Rick Burke, who represents north-end District II, ran on a “better textbooks and curriculum” platform. In fact, first on Burke’s list of his “educational passions” is “providing explicit, effective instructional materials for our classrooms. Instructional materials are the shared communication tool for students, educators, families, and student supports. Good ones are an asset, ineffective ones slow down learning and take more time from already-busy teachers.”
Jill Geary (District III) articulated a similar concern that teachers are spending evening and weekend hours preparing lesson plans, thinking this math expenditure would lessen that burden. Maybe it would, to some extent, but teachers have to differentiate their instruction anyway, so a new textbook does not take the place of preparation.

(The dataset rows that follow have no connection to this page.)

/-- **The first eight coefficients of `G` modulo `4`: `ḡ = G/2 ≡ 1 + T² + T⁵ + T⁷ (mod 2, T⁸)`.** With `G_k` the `k`-th
coefficient of `klTwoNumerator`: `‖G_k/2 − b_k‖₂ ≤ 1/2` for `(k, b_k) = (0,1),(1,0),(2,1),(3,0),(4,0),(5,1),(6,0),(7,1)`
(truncation at `n = 6`: `‖G_k − RS_G(k,6)‖ ≤ 2^{v₂(k!)−6} ≤ 1/4` for `k ≤ 7`, and the kernel table `kl_tables_six`).
[cite: MazurTateTeitelbaum1986Invent, §I.13] [cite: LangCyclotomic1990, Ch. 4 §3] -/
theorem coeff_klTwoNumerator_mod_four :
    ∀ kb ∈ [((0 : ℕ), (1 : ℤ)), (1, 0), (2, 1), (3, 0), (4, 0), (5, 1), (6, 0), (7, 1)],
      ‖PowerSeries.coeff kb.1 klTwoNumerator / 2 - (kb.2 : ℚ_[2])‖ ≤ (2 : ℝ)⁻¹ := by
  have herr : ∀ k : ℕ, k ≤ 7 → ‖PowerSeries.coeff k klTwoNumerator - (klRS k 6 : ℚ_[2])‖ ≤ (2 : ℝ)⁻¹ ^ 2 := by
    intro k hk
    rw [← distributionRiemannSum_klTwoMeasure_eq]
    refine (norm_coeff_klTwoNumerator_sub_riemannSum_le k 6).trans ?_
    have h3 : ‖((3 : ℤ) : ℚ_[2])‖ = 1 := le_antisymm (Padic.norm_int_le_one _) (not_lt.mp fun h ↦ by
      have h2 : (2 : ℤ) ∣ 3 := by exact_mod_cast (Padic.norm_intCast_lt_one_iff (p := 2)).mp h
      omega)
    have h15 : ‖((15 : ℤ) : ℚ_[2])‖ = 1 := le_antisymm (Padic.norm_int_le_one _) (not_lt.mp fun h ↦ by
      have h2 : (2 : ℤ) ∣ 15 := by exact_mod_cast (Padic.norm_intCast_lt_one_iff (p := 2)).mp h
      omega)
    have h45 : ‖((45 : ℤ) : ℚ_[2])‖ = 1 := le_antisymm (Padic.norm_int_le_one _) (not_lt.mp fun h ↦ by
      have h2 : (2 : ℤ) ∣ 45 := by exact_mod_cast (Padic.norm_intCast_lt_one_iff (p := 2)).mp h
      omega)
    have h315 : ‖((315 : ℤ) : ℚ_[2])‖ = 1 := le_antisymm (Padic.norm_int_le_one _) (not_lt.mp fun h ↦ by
      have h2 : (2 : ℤ) ∣ 315 := by exact_mod_cast (Padic.norm_intCast_lt_one_iff (p := 2)).mp h
      omega)
    have hfac : (2 : ℝ)⁻¹ ^ 4 ≤ ‖((k.factorial : ℕ) : ℚ_[2])‖ := by
      interval_cases k
      · norm_num [Nat.factorial]
      · norm_num [Nat.factorial]
      · rw [show ((Nat.factorial 2 : ℕ) : ℚ_[2]) = 2 by norm_num [Nat.factorial], norm_two']; norm_num
      · rw [show ((Nat.factorial 3 : ℕ) : ℚ_[2]) = 2 * ((3 : ℤ) : ℚ_[2]) by norm_num [Nat.factorial], norm_mul,
          norm_two', h3]; norm_num
      · rw [show ((Nat.factorial 4 : ℕ) : ℚ_[2]) = 2 ^ 3 * ((3 : ℤ) : ℚ_[2]) by norm_num [Nat.factorial], norm_mul,
          norm_pow, norm_two', h3]; norm_num
      · rw [show ((Nat.factorial 5 : ℕ) : ℚ_[2]) = 2 ^ 3 * ((15 : ℤ) : ℚ_[2]) by norm_num [Nat.factorial], norm_mul,
          norm_pow, norm_two', h15]; norm_num
      · rw [show ((Nat.factorial 6 : ℕ) : ℚ_[2]) = 2 ^ 4 * ((45 : ℤ) : ℚ_[2]) by norm_num [Nat.factorial], norm_mul,
          norm_pow, norm_two', h45, mul_one]
      · rw [show ((Nat.factorial 7 : ℕ) : ℚ_[2]) = 2 ^ 4 * ((315 : ℤ) : ℚ_[2]) by norm_num [Nat.factorial], norm_mul,
          norm_pow, norm_two', h315, mul_one]
    have hpos : (0 : ℝ) < ‖((k.factorial : ℕ) : ℚ_[2])‖ := lt_of_lt_of_le (by positivity) hfac
    rw [show (2 : ℝ) ^ (-((6 : ℕ) : ℤ)) = (2 : ℝ)⁻¹ ^ 6 by
      rw [zpow_neg, zpow_natCast, inv_pow]]
    calc 1 / ‖((k.factorial : ℕ) : ℚ_[2])‖ * (2 : ℝ)⁻¹ ^ 6
        ≤ 1 / (2 : ℝ)⁻¹ ^ 4 * (2 : ℝ)⁻¹ ^ 6 := by gcongr
      _ = (2 : ℝ)⁻¹ ^ 2 := by norm_num
  obtain ⟨r0, r1, r2, r3, r4, r5, r6, r7⟩ := kl_tables_six
  intro kb hkb
  simp only [List.mem_cons, List.mem_nil_iff, or_false] at hkb
  rcases hkb with rfl | rfl | rfl | rfl | rfl | rfl | rfl | rfl
  · exact norm_half_sub_le_of_int (herr 0 (by norm_num)) (by rw [r0]; norm_num)
  · exact norm_half_sub_le_of_int (herr 1 (by norm_num)) (by rw [r1]; norm_num)
  · exact norm_half_sub_le_of_int (herr 2 (by norm_num)) (by rw [r2]; norm_num)
  · exact norm_half_sub_le_of_int (herr 3 (by norm_num)) (by rw [r3]; norm_num)
  · exact norm_half_sub_le_of_int (herr 4 (by norm_num)) (by rw [r4]; norm_num)
  · exact norm_half_sub_le_of_int (herr 5 (by norm_num)) (by rw [r5]; norm_num)
  · exact norm_half_sub_le_of_int (herr 6 (by norm_num)) (by rw [r6]; norm_num)
  · exact norm_half_sub_le_of_int (herr 7 (by norm_num)) (by rw [r7]; norm_num)
/-- `φ(β, η, x) ≥ 0` for `0 ≤ β ≤ 1`, `x ≤ 0`. [cite: HiaryIrelandKyi2026, §3 Lemma 6] -/
theorem phi_nonneg {β η x : ℝ} (hβ0 : 0 ≤ β) (hβ1 : β ≤ 1) (hx : x ≤ 0) : 0 ≤ phi β η x := by
  simp only [phi]
  have h1 : 0 ≤ β - x := by linarith
  have h2 : 0 ≤ 1 - β - x := by linarith
  positivity

/-- `φ` is non-increasing in `η²`: for `γ² ≤ η²`, `φ(β, η, x) ≤ φ(β, γ, x)` (`0 ≤ β ≤ 1`, `x ≤ 0`, `γ ≠ 0`).
[cite: HiaryIrelandKyi2026, §3 Lemma 6 (iv)] -/
theorem phi_le_phi_of_sq_le {β γ η x : ℝ} (hβ0 : 0 ≤ β) (hβ1 : β ≤ 1) (hx : x ≤ 0) (hγ : γ ≠ 0)
    (h : γ ^ 2 ≤ η ^ 2) : phi β η x ≤ phi β γ x := by
  simp only [phi]
  have h1 : 0 ≤ β - x := by linarith
  have h2 : 0 ≤ 1 - β - x := by linarith
  have hγ2 : 0 < γ ^ 2 := by positivity
  gcongr

/-- `φ(½, 0, x) ≤ φ(β, 0, x)` for `0 < β < 1`, `x ≤ 0` (`1/u + 1/v ≥ 4/(u + v)`).
[cite: HiaryIrelandKyi2026, §3 Lemma 6 (i) (η = 0)] -/
theorem phi_half_zero_le {β x : ℝ} (hβ0 : 0 < β) (hβ1 : β < 1) (hx : x ≤ 0) : phi (1 / 2) 0 x ≤ phi β 0 x := by
  simp only [phi]
  have h1 : 0 < β - x := by linarith
  have h2 : 0 < 1 - β - x := by linarith
  have h3 : 0 < 1 / 2 - x := by linarith
  rw [show (1 : ℝ) - 1 / 2 - x = 1 / 2 - x by ring]
  simp only [ne_eq, OfNat.ofNat_ne_zero, not_false_eq_true, zero_pow, add_zero]
  rw [show (β - x) / (β - x) ^ 2 = 1 / (β - x) by field_simp,
    show (1 - β - x) / (1 - β - x) ^ 2 = 1 / (1 - β - x) by field_simp,
    show (1 / 2 - x) / (1 / 2 - x) ^ 2 = 1 / (1 / 2 - x) by field_simp]
  rw [div_add_div _ _ h3.ne' h3.ne', div_add_div _ _ h1.ne' h2.ne', div_le_div_iff₀ (by positivity) (by positivity)]
  nlinarith [sq_nonneg (β - 1 / 2), h1, h2, h3, mul_pos h1 h2]

/-- `φ(½, 0, x) = 2/(½ − x)`. [cite: HiaryIrelandKyi2026, §4 Theorem 7 (h₁)] -/
theorem phi_half_zero {x : ℝ} (hx : x < 1 / 2) : phi (1 / 2) 0 x = 2 / (1 / 2 - x) := by
  simp only [phi]
  have h3 : (1 / 2 : ℝ) - x ≠ 0 := by intro h; linarith
  rw [show (1 : ℝ) - 1 / 2 - x = 1 / 2 - x by ring, zero_pow two_ne_zero, add_zero,
    show (1 / 2 - x) / (1 / 2 - x) ^ 2 = 1 / (1 / 2 - x) by field_simp]
  ring

/-- `φ(½, t, x) = (1 − 2x)/((½ − x)² + t²)` — the contribution of a pair of critical-line zeros `½ ± it`.
[cite: HiaryIrelandKyi2026, §4 Theorem 7 (definition of C(𝒵, δ))] -/
theorem phi_half (t x : ℝ) : phi (1 / 2) t x = (1 - 2 * x) / ((1 / 2 - x) ^ 2 + t ^ 2) := by
  simp only [phi]
  rw [show (1 : ℝ) - 1 / 2 - x = 1 / 2 - x by ring]
  ring

/-- A finite-difference form of `∂G/∂β = 2(2β−1)(β²−β−η²+x−x²)`: with `s = t₁ + t₂`, `p = t₁t₂`,
`G(t₂) − G(t₁) = (t₂ − t₁)(s(s−1)² + 2(η² − x + x²)(1 − s) + 2p(1 − s))`. [cite: HiaryIrelandKyi2026, §8 (deriv_beta)] -/
private theorem quarticG_sub (η x t₁ t₂ : ℝ) :
    (t₂ ^ 4 - 2 * t₂ ^ 3 + (1 - 2 * η ^ 2 + 2 * x - 2 * x ^ 2) * t₂ ^ 2 + 2 * (η ^ 2 - x + x ^ 2) * t₂ +
        η ^ 2 * (2 * x - 2 * x ^ 2 - 1 - 3 * η ^ 2) + x ^ 2 * (1 - 2 * x + x ^ 2)) -
      (t₁ ^ 4 - 2 * t₁ ^ 3 + (1 - 2 * η ^ 2 + 2 * x - 2 * x ^ 2) * t₁ ^ 2 + 2 * (η ^ 2 - x + x ^ 2) * t₁ +
        η ^ 2 * (2 * x - 2 * x ^ 2 - 1 - 3 * η ^ 2) + x ^ 2 * (1 - 2 * x + x ^ 2)) =
      (t₂ - t₁) * ((t₁ + t₂) * (t₁ + t₂ - 1) ^ 2 + 2 * (η ^ 2 - x + x ^ 2) * (1 - (t₁ + t₂)) +
        2 * (t₁ * t₂) * (1 - (t₁ + t₂))) := by
  ring

/-- `G(·, η, x)` is non-decreasing on `[0, ½]` (`x ≤ 0`). [cite: HiaryIrelandKyi2026, §8 (proof of Lemma 6)] -/
private theorem monotoneOn_quarticG {η x : ℝ} (hx : x ≤ 0) :
    MonotoneOn (fun β : ℝ => (β ^ 4 - 2 * β ^ 3 + (1 - 2 * η ^ 2 + 2 * x - 2 * x ^ 2) * β ^ 2 + 2 * (η ^ 2 - x + x ^ 2) * β +
        η ^ 2 * (2 * x - 2 * x ^ 2 - 1 - 3 * η ^ 2) + x ^ 2 * (1 - 2 * x + x ^ 2))) (Icc 0 (1 / 2)) := by
  intro t₁ ht₁ t₂ ht₂ h12
  dsimp only
  rw [← sub_nonneg, quarticG_sub]
  have h1 : 0 ≤ t₂ - t₁ := by linarith
  have hs0 : 0 ≤ t₁ + t₂ := by linarith [ht₁.1, ht₂.1]
  have hs1 : 0 ≤ 1 - (t₁ + t₂) := by linarith [ht₁.2, ht₂.2]
  have hp : 0 ≤ t₁ * t₂ := mul_nonneg ht₁.1 ht₂.1
  have hq : 0 ≤ η ^ 2 - x + x ^ 2 := by nlinarith [sq_nonneg η, sq_nonneg x]
  apply mul_nonneg h1
  have := sq_nonneg (t₁ + t₂ - 1)
  positivity

/-- The `β`-derivative of `φ`: `∂φ/∂β = −(2β−1)(2x−1)G/(D₁²D₂²)`, `D₁ = (β−x)²+η²`, `D₂ = (1−β−x)²+η²` — the paper's
computer-algebra identity (phi beta), here checked by `ring`. [cite: HiaryIrelandKyi2026, §8 (phi beta)] -/
private theorem hasDerivAt_phi {η x : ℝ} (hη : 0 < η) (β : ℝ) :
    HasDerivAt (fun b => phi b η x)
      (-((2 * β - 1) * (2 * x - 1) *
        (β ^ 4 - 2 * β ^ 3 + (1 - 2 * η ^ 2 + 2 * x - 2 * x ^ 2) * β ^ 2 + 2 * (η ^ 2 - x + x ^ 2) * β +
        η ^ 2 * (2 * x - 2 * x ^ 2 - 1 - 3 * η ^ 2) + x ^ 2 * (1 - 2 * x + x ^ 2))) /
        (((β - x) ^ 2 + η ^ 2) ^ 2 * ((1 - β - x) ^ 2 + η ^ 2) ^ 2)) β := by
  have hD1 : (β - x) ^ 2 + η ^ 2 ≠ 0 := by positivity
  have hn1 : HasDerivAt (fun b : ℝ => b - x) 1 β := (hasDerivAt_id' β).sub_const x
  have hd1 : HasDerivAt (fun b : ℝ => (b - x) ^ 2 + η ^ 2) (((2 : ℕ) : ℝ) * (β - x) ^ (2 - 1) * 1) β :=
    (hn1.fun_pow 2).add_const (η ^ 2)
  have h1 := hn1.fun_div hd1 hD1
  have hD2 : (1 - β - x) ^ 2 + η ^ 2 ≠ 0 := by positivity
  have hn2 : HasDerivAt (fun b : ℝ => 1 - b - x) (-1) β := ((hasDerivAt_id' β).const_sub 1).sub_const x
  have hd2 : HasDerivAt (fun b : ℝ => (1 - b - x) ^ 2 + η ^ 2) (((2 : ℕ) : ℝ) * (1 - β - x) ^ (2 - 1) * (-1)) β :=
    (hn2.fun_pow 2).add_const (η ^ 2)
  have h2 := hn2.fun_div hd2 hD2
  have h := h1.fun_add h2
  refine h.congr_deriv ?_
  field_simp
  ring

/-- `φ(·, η, x)` is differentiable (`η > 0`). [cite: HiaryIrelandKyi2026, §8 (phi beta)] -/
private theorem differentiable_phi {η x : ℝ} (hη : 0 < η) : Differentiable ℝ fun b => phi b η x :=
  fun b => (hasDerivAt_phi hη b).differentiableAt

/-- **Lemma 6, the part used in Theorem 7:** for `0 ≤ β ≤ 1`, `x ≤ 0`, `η > 0`,
`min(φ(0, η, x), φ(½, η, x)) ≤ φ(β, η, x)` (the minimum of `φ(·, η, x)` over `[0, 1]` is attained at `β ∈ {0, ½, 1}`:
on `[0, ½]` the sign of `∂φ/∂β` is that of `−G`, and `G` is non-decreasing there).
[cite: HiaryIrelandKyi2026, §3 Lemma 6 (i)–(ii); §8] -/
theorem min_phi_le {β η x : ℝ} (hβ0 : 0 ≤ β) (hβ1 : β ≤ 1) (hx : x ≤ 0) (hη : 0 < η) :
    min (phi 0 η x) (phi (1 / 2) η x) ≤ phi β η x := by
  -- reduce to `β ≤ ½`
  wlog hβ : β ≤ 1 / 2 generalizing β
  · have h := this (β := 1 - β) (by linarith) (by linarith) (by linarith)
    rwa [phi_one_sub] at h
  have hGmono := monotoneOn_quarticG (η := η) hx
  have hβI : β ∈ Icc (0 : ℝ) (1 / 2) := ⟨hβ0, hβ⟩
  -- sign of the derivative in terms of `G`
  have hderiv_sign : ∀ b : ℝ, b < 1 / 2 →
      (0 ≤ (b ^ 4 - 2 * b ^ 3 + (1 - 2 * η ^ 2 + 2 * x - 2 * x ^ 2) * b ^ 2 + 2 * (η ^ 2 - x + x ^ 2) * b +
        η ^ 2 * (2 * x - 2 * x ^ 2 - 1 - 3 * η ^ 2) + x ^ 2 * (1 - 2 * x + x ^ 2)) → deriv (fun b => phi b η x) b ≤ 0) ∧
      ((b ^ 4 - 2 * b ^ 3 + (1 - 2 * η ^ 2 + 2 * x - 2 * x ^ 2) * b ^ 2 + 2 * (η ^ 2 - x + x ^ 2) * b +
        η ^ 2 * (2 * x - 2 * x ^ 2 - 1 - 3 * η ^ 2) + x ^ 2 * (1 - 2 * x + x ^ 2)) ≤ 0 → 0 ≤ deriv (fun b => phi b η x) b) := by
    intro b hb
    rw [(hasDerivAt_phi (x := x) hη b).deriv]
    have hD : 0 < ((b - x) ^ 2 + η ^ 2) ^ 2 * ((1 - b - x) ^ 2 + η ^ 2) ^ 2 := by positivity
    have hc : 0 ≤ (2 * b - 1) * (2 * x - 1) := by nlinarith
    constructor
    · intro hG
      apply div_nonpos_of_nonpos_of_nonneg _ hD.le
      nlinarith
    · intro hG
      apply div_nonneg _ hD.le
      nlinarith
  rcases le_total 0 (β ^ 4 - 2 * β ^ 3 + (1 - 2 * η ^ 2 + 2 * x - 2 * x ^ 2) * β ^ 2 + 2 * (η ^ 2 - x + x ^ 2) * β +
        η ^ 2 * (2 * x - 2 * x ^ 2 - 1 - 3 * η ^ 2) + x ^ 2 * (1 - 2 * x + x ^ 2)) with hG | hG
  · -- `G ≥ 0` on `[β, ½]`: `φ` non-increasing there, so `φ(½) ≤ φ(β)`
    have hanti : AntitoneOn (fun b => phi b η x) (Icc β (1 / 2)) := by
      refine antitoneOn_of_deriv_nonpos (convex_Icc _ _) ((differentiable_phi hη).continuous.continuousOn)
        ((differentiable_phi hη).differentiableOn) fun b hb => ?_
      rw [interior_Icc] at hb
      have hGb : 0 ≤ (b ^ 4 - 2 * b ^ 3 + (1 - 2 * η ^ 2 + 2 * x - 2 * x ^ 2) * b ^ 2 + 2 * (η ^ 2 - x + x ^ 2) * b +
        η ^ 2 * (2 * x - 2 * x ^ 2 - 1 - 3 * η ^ 2) + x ^ 2 * (1 - 2 * x + x ^ 2)) :=
        hG.trans (hGmono hβI ⟨hβ0.trans hb.1.le, hb.2.le⟩ hb.1.le)
      exact (hderiv_sign b hb.2).1 hGb
    have h := hanti ⟨le_refl β, hβ⟩ ⟨hβ, le_refl _⟩ hβ
    exact (min_le_right _ _).trans h
  · -- `G ≤ 0` on `[0, β]`: `φ` non-decreasing there, so `φ(0) ≤ φ(β)`
    have hmono : MonotoneOn (fun b => phi b η x) (Icc 0 β) := by
      refine monotoneOn_of_deriv_nonneg (convex_Icc _ _) ((differentiable_phi hη).continuous.continuousOn)
        ((differentiable_phi hη).differentiableOn) fun b hb => ?_
      rw [interior_Icc] at hb
      have hGb : (b ^ 4 - 2 * b ^ 3 + (1 - 2 * η ^ 2 + 2 * x - 2 * x ^ 2) * b ^ 2 + 2 * (η ^ 2 - x + x ^ 2) * b +
        η ^ 2 * (2 * x - 2 * x ^ 2 - 1 - 3 * η ^ 2) + x ^ 2 * (1 - 2 * x + x ^ 2)) ≤ 0 :=
        (hGmono ⟨hb.1.le, hb.2.le.trans hβ⟩ hβI hb.2.le).trans hG
      exact (hderiv_sign b (by linarith [hb.2])).2 hGb
    have h := hmono ⟨le_refl 0, hβ0⟩ ⟨hβ0, le_refl β⟩ hβ0
    exact (min_le_left _ _).trans h

end PhiLemma

/-! ### Lemma 4 / Corollary 5 for `L(s, χ)`: `2·w_{1,δ} = Σₙ Re[1/(s₀ − ρₙ) + 1/(s₀ − (1 − ρₙ))]`, `s₀ = 1 − δ` -/

section ZeroSum

open DirichletTheta

variable {q : ℕ} [NeZero q] {χ : DirichletCharacter ℂ q}

/-- For a quadratic character `Ξ_χ = ξ(·, χ)²` (`χ̄ = χ`). [cite: HiaryIrelandKyi2026, §4 (ξ_L for real coefficients)] -/
theorem xiPair_eq_sq (hquad : χ.IsQuadratic) (s : ℂ) : xiPair χ s = dirichletXi χ s ^ 2 := by
  rw [xiPair, hquad.inv, sq]

/-- `ξ(s₀, χ) ≠ 0` at the real point `s₀ = 1 − δ ≥ 1`. [cite: HiaryIrelandKyi2026, §4 Lemma 4 (hypothesis ξ_L(δ) ≠ 0)] -/
theorem dirichletXi_ne_zero_one_sub (hχ : χ.IsPrimitive) (h1 : χ ≠ 1) {δ : ℝ} (hδ : δ ≤ 0) :
    dirichletXi χ (((1 - δ : ℝ)) : ℂ) ≠ 0 :=
  dirichletXi_ne_zero_of_not_mem_strip hχ h1 (Or.inr (by simp only [Complex.ofReal_re]; linarith))

/-- **Corollary 5 (`r = 1`, `N = q`, `μ₁ = κ`): `Re (ξ'/ξ)(1 − δ, χ) = w_{1,δ}`** in the closed form
`½ log q − ½ log π + ½ ψ₀((1 − δ + κ)/2) + (L'/L)(1 − δ, χ)` (`δ ≤ 0`, `χ ≠ 1`).
[cite: HiaryIrelandKyi2026, §4 Lemma 4, Corollary 5] -/
theorem re_logDeriv_dirichletXi_eq_wOne (h1 : χ ≠ 1) {δ : ℝ} (hδ : δ ≤ 0) :
    (logDeriv (dirichletXi χ) (((1 - δ : ℝ)) : ℂ)).re = wOne χ δ := by
  set s₀ : ℂ := ((1 - δ : ℝ) : ℂ) with hs₀
  have hre : s₀.re = 1 - δ := by simp [hs₀]
  have hs : 0 < s₀.re := by rw [hre]; linarith
  have hL : χ.LFunction s₀ ≠ 0 :=
    DirichletCharacter.LFunction_ne_zero_of_one_le_re χ (Or.inl h1) (by rw [hre]; linarith)
  have hκ : ∀ m : ℕ, (s₀ + (charParity χ : ℂ)) / 2 ≠ -(m : ℂ) := by
    intro m h
    have h' := congrArg Complex.re h
    simp only [Complex.div_ofNat_re, Complex.add_re, hre, Complex.natCast_re, Complex.neg_re] at h'
    have : (0 : ℝ) ≤ charParity χ := Nat.cast_nonneg _
    have : (0 : ℝ) ≤ m := Nat.cast_nonneg _
    linarith
  rw [logDeriv_apply, logDeriv_dirichletXi_eq h1 hs hL, Literature.NumberTheory.LFunctions.logDeriv_Gammaℝ hκ,
    ← Complex.ofReal_log Real.pi_pos.le,
    show (s₀ + (charParity χ : ℂ)) / 2 = ((((1 - δ + (charParity χ : ℝ)) / 2 : ℝ)) : ℂ) by
      rw [hs₀]; push_cast; ring,
    logDeriv_apply]
  simp only [wOne, Complex.add_re, Complex.neg_re, Complex.div_ofNat_re, Complex.ofReal_re, hs₀]
  push_cast
  ring

variable {b : ℕ → ℂ}

/-- `(ρₙ − ½)² = 9/4 + 1/bₙ`. [folklore] -/
private theorem xiPairZero_sub_half_sq'' (b : ℕ → ℂ) (n : ℕ) :
    (xiPairZero b n - 1 / 2) ^ 2 = 9 / 4 + (b n)⁻¹ := by
  rw [xiPairZero, add_sub_cancel_left, Literature.Analysis.Complex.KiKim.cpow_half_sq]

This is how much of the board dysfunction plays out. Board President Sue Peters (District IV) and Vice President Leslie Harris (District VI), along with Burke and Geary, form an all-white, all-un-woke voting bloc, and so naturally they all agreed on this particular issue.
Betty Patu, who’s my rep in District VII, and at-large member Scott Pinkham seem to be swing votes, so they’re not fully part of the bloc, but they’re not reliably there for us either.
Stephan Blanford (District V) is the only consistently bold voice for equity we have on the board, and in the days leading up to the Jan. 24 vote, he had heard from the Bloc in no uncertain terms that, despite his vocal opposition, he would be outvoted and the textbooks would be purchased. This seemed doomed to be another 6-1 board vote serving evidence of his perpetual solo mission.
Instead, this particular story has a less-lopsided ending. After hearing from Okuno and company, the board temporarily changed directions. They came to a consensus to put the curriculum on the buyback list, meaning when they get money back from the legislature, it will be one of the top things to spend on at that time. That’s reasonable.
But the board also quietly showed they were willing to sacrifice staff for these math textbooks without ever quite owning up to it. Had they bought this curriculum, they would have had to displace staff.
The board indicated they would probably be able to bring those teachers back in the fall. But if you’re a first-year teacher who has worked hard, you’re about to get a notice telling you you’re on the chopping block — that you might not have a position to return to, no matter how hard you’ve worked, no matter how successful you’ve been. Are you going to stay and wait for that maybe, or are you going to go down to a district like Highline and get a job under stronger leadership and a functional board of directors?
That type of ripple effect multiplies the negative effects of our board’s oblivious decisions. Each individual vote has its own ramifications, but collectively it also builds a district-wide culture of inequity.
Seattle Public Schools are extremely segregated racially and are producing one of the country’s largest opportunity gaps along racial and socioeconomic lines. Letting this kind of leadership guide our schools is what dug this hole and created these gaps to begin with. Letting it continue is to openly fail to represent the kids who most need a voice in their corner.
We owe a debt of gratitude to Erin Okuno and everyone who joined her to swoop in from their regular life and intervene on this small issue. Like with everything else, we can’t count on anyone else to take these bold actions. If our kids are going to have better schools, it’s up to us to make that happen.